» Requirement:
The entries are to be repeated in full, without any change.

★ ★ ★ ★ ★ ★ ★

import Summits.Ventures.PackingBounds.ThreePointCert.K5d14LeafM1
import Summits.Ventures.PackingBounds.ThreePointCert.K5d14LeafM2
import Summits.Ventures.PackingBounds.ThreePointCert.K5d14LeafM3
import Summits.Ventures.PackingBounds.ThreePointCert.K5d14LeafM4

/-!
# κ(5) ≤ 44: decoded intermediate polynomials of the split check of (ii')

Framing: lottery ticket; floor = certified bounds/negative ranges. Venture `PackingBounds` (cell
`pub-packcert`), three-point SDP family. Integer data / kernel checks of the Bachoc–Vallentin certificate (n = 5,
s = 1/2, degree d = 14, multiplier set = cell mode sym2; exact certificate `sdp-d5-deg14-sym2-lp-v1.json`, cert2lean_s2.py S = 52)
for the SPLIT check of `(ii')` (`ThreePointCert.CheckSym2Split`: intermediate polynomials `M`, `M'` as data; lp gen 8).
Generated file.
-/

namespace Summit.Ventures.PackingBounds.ThreePointCert.K5d14

open Literature.Geometry.DiscreteGeometry Literature.Geometry.DiscreteGeometry.PolyCert PolyCert.SPoly

/-- `M = target − E₀ − [g_qE₁ + (g_qE₁)(v,u,t) + (g_qE₁)(t,v,u)]` (decoded term list). -/
def polyM : SPoly := ofFlat pMf0 ++ ofFlat pMf1 ++ ofFlat pMf2 ++ ofFlat pMf3 ++ ofFlat pMf4 ++ ofFlat pMf5 ++ ofFlat pMf6 ++ ofFlat pMf7 ++ ofFlat pMf8 ++ ofFlat pMf9 ++ ofFlat pMf10 ++ ofFlat pMf11 ++ ofFlat pMf12 ++ ofFlat pMf13 ++ ofFlat pMf14 ++ ofFlat pMf15 ++ ofFlat pMf16 ++ ofFlat pMf17 ++ ofFlat pMf18 ++ ofFlat pMf19 ++ ofFlat pMf20 ++ ofFlat pMf21 ++ ofFlat pMf22

/-- `M' = M − m₂E₂` (decoded term list). -/
def polyMM : SPoly := ofFlat pMMf0 ++ ofFlat pMMf1 ++ ofFlat pMMf2 ++ ofFlat pMMf3 ++ ofFlat pMMf4 ++ ofFlat pMMf5 ++ ofFlat pMMf6 ++ ofFlat pMMf7 ++ ofFlat pMMf8 ++ ofFlat pMMf9 ++ ofFlat pMMf10 ++ ofFlat pMMf11 ++ ofFlat pMMf12 ++ ofFlat pMMf13 ++ ofFlat pMMf14 ++ ofFlat pMMf15 ++ ofFlat pMMf16 ++ ofFlat pMMf17 ++ ofFlat pMMf18 ++ ofFlat pMMf19 ++ ofFlat pMMf20 ++ ofFlat pMMf21 ++ ofFlat pMMf22

end Summit.Ventures.PackingBounds.ThreePointCert.K5d14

★ ★ ★ ★ ★ ★ ★

» Answer below:
import Summits.Ventures.PackingBounds.ThreePointCert.K5d14LeafM1
import Summits.Ventures.PackingBounds.ThreePointCert.K5d14LeafM2
import Summits.Ventures.PackingBounds.ThreePointCert.K5d14LeafM3
import Summits.Ventures.PackingBounds.ThreePointCert.K5d14LeafM4

/-!
# κ(5) ≤ 44: decoded intermediate polynomials of the split check of (ii')

Framing: lottery ticket; floor = certified bounds/negative ranges. Venture `PackingBounds` (cell
`pub-packcert`), three-point SDP family. Integer data / kernel checks of the Bachoc–Vallentin certificate (n = 5,
s = 1/2, degree d = 14, multiplier set = cell mode sym2; exact certificate `sdp-d5-deg14-sym2-lp-v1.json`, cert2lean_s2.py S = 52)
for the SPLIT check of `(ii')` (`ThreePointCert.CheckSym2Split`: intermediate polynomials `M`, `M'` as data; lp gen 8).
Generated file.
-/

namespace Summit.Ventures.PackingBounds.ThreePointCert.K5d14

open Literature.Geometry.DiscreteGeometry Literature.Geometry.DiscreteGeometry.PolyCert PolyCert.SPoly

/-- `M = target − E₀ − [g_qE₁ + (g_qE₁)(v,u,t) + (g_qE₁)(t,v,u)]` (decoded term list). -/
def polyM : SPoly := ofFlat pMf0 ++ ofFlat pMf1 ++ ofFlat pMf2 ++ ofFlat pMf3 ++ ofFlat pMf4 ++ ofFlat pMf5 ++ ofFlat pMf6 ++ ofFlat pMf7 ++ ofFlat pMf8 ++ ofFlat pMf9 ++ ofFlat pMf10 ++ ofFlat pMf11 ++ ofFlat pMf12 ++ ofFlat pMf13 ++ ofFlat pMf14 ++ ofFlat pMf15 ++ ofFlat pMf16 ++ ofFlat pMf17 ++ ofFlat pMf18 ++ ofFlat pMf19 ++ ofFlat pMf20 ++ ofFlat pMf21 ++ ofFlat pMf22

/-- `M' = M − m₂E₂` (decoded term list). -/
def polyMM : SPoly := ofFlat pMMf0 ++ ofFlat pMMf1 ++ ofFlat pMMf2 ++ ofFlat pMMf3 ++ ofFlat pMMf4 ++ ofFlat pMMf5 ++ ofFlat pMMf6 ++ ofFlat pMMf7 ++ ofFlat pMMf8 ++ ofFlat pMMf9 ++ ofFlat pMMf10 ++ ofFlat pMMf11 ++ ofFlat pMMf12 ++ ofFlat pMMf13 ++ ofFlat pMMf14 ++ ofFlat pMMf15 ++ ofFlat pMMf16 ++ ofFlat pMMf17 ++ ofFlat pMMf18 ++ ofFlat pMMf19 ++ ofFlat pMMf20 ++ ofFlat pMMf21 ++ ofFlat pMMf22

end Summit.Ventures.PackingBounds.ThreePointCert.K5d14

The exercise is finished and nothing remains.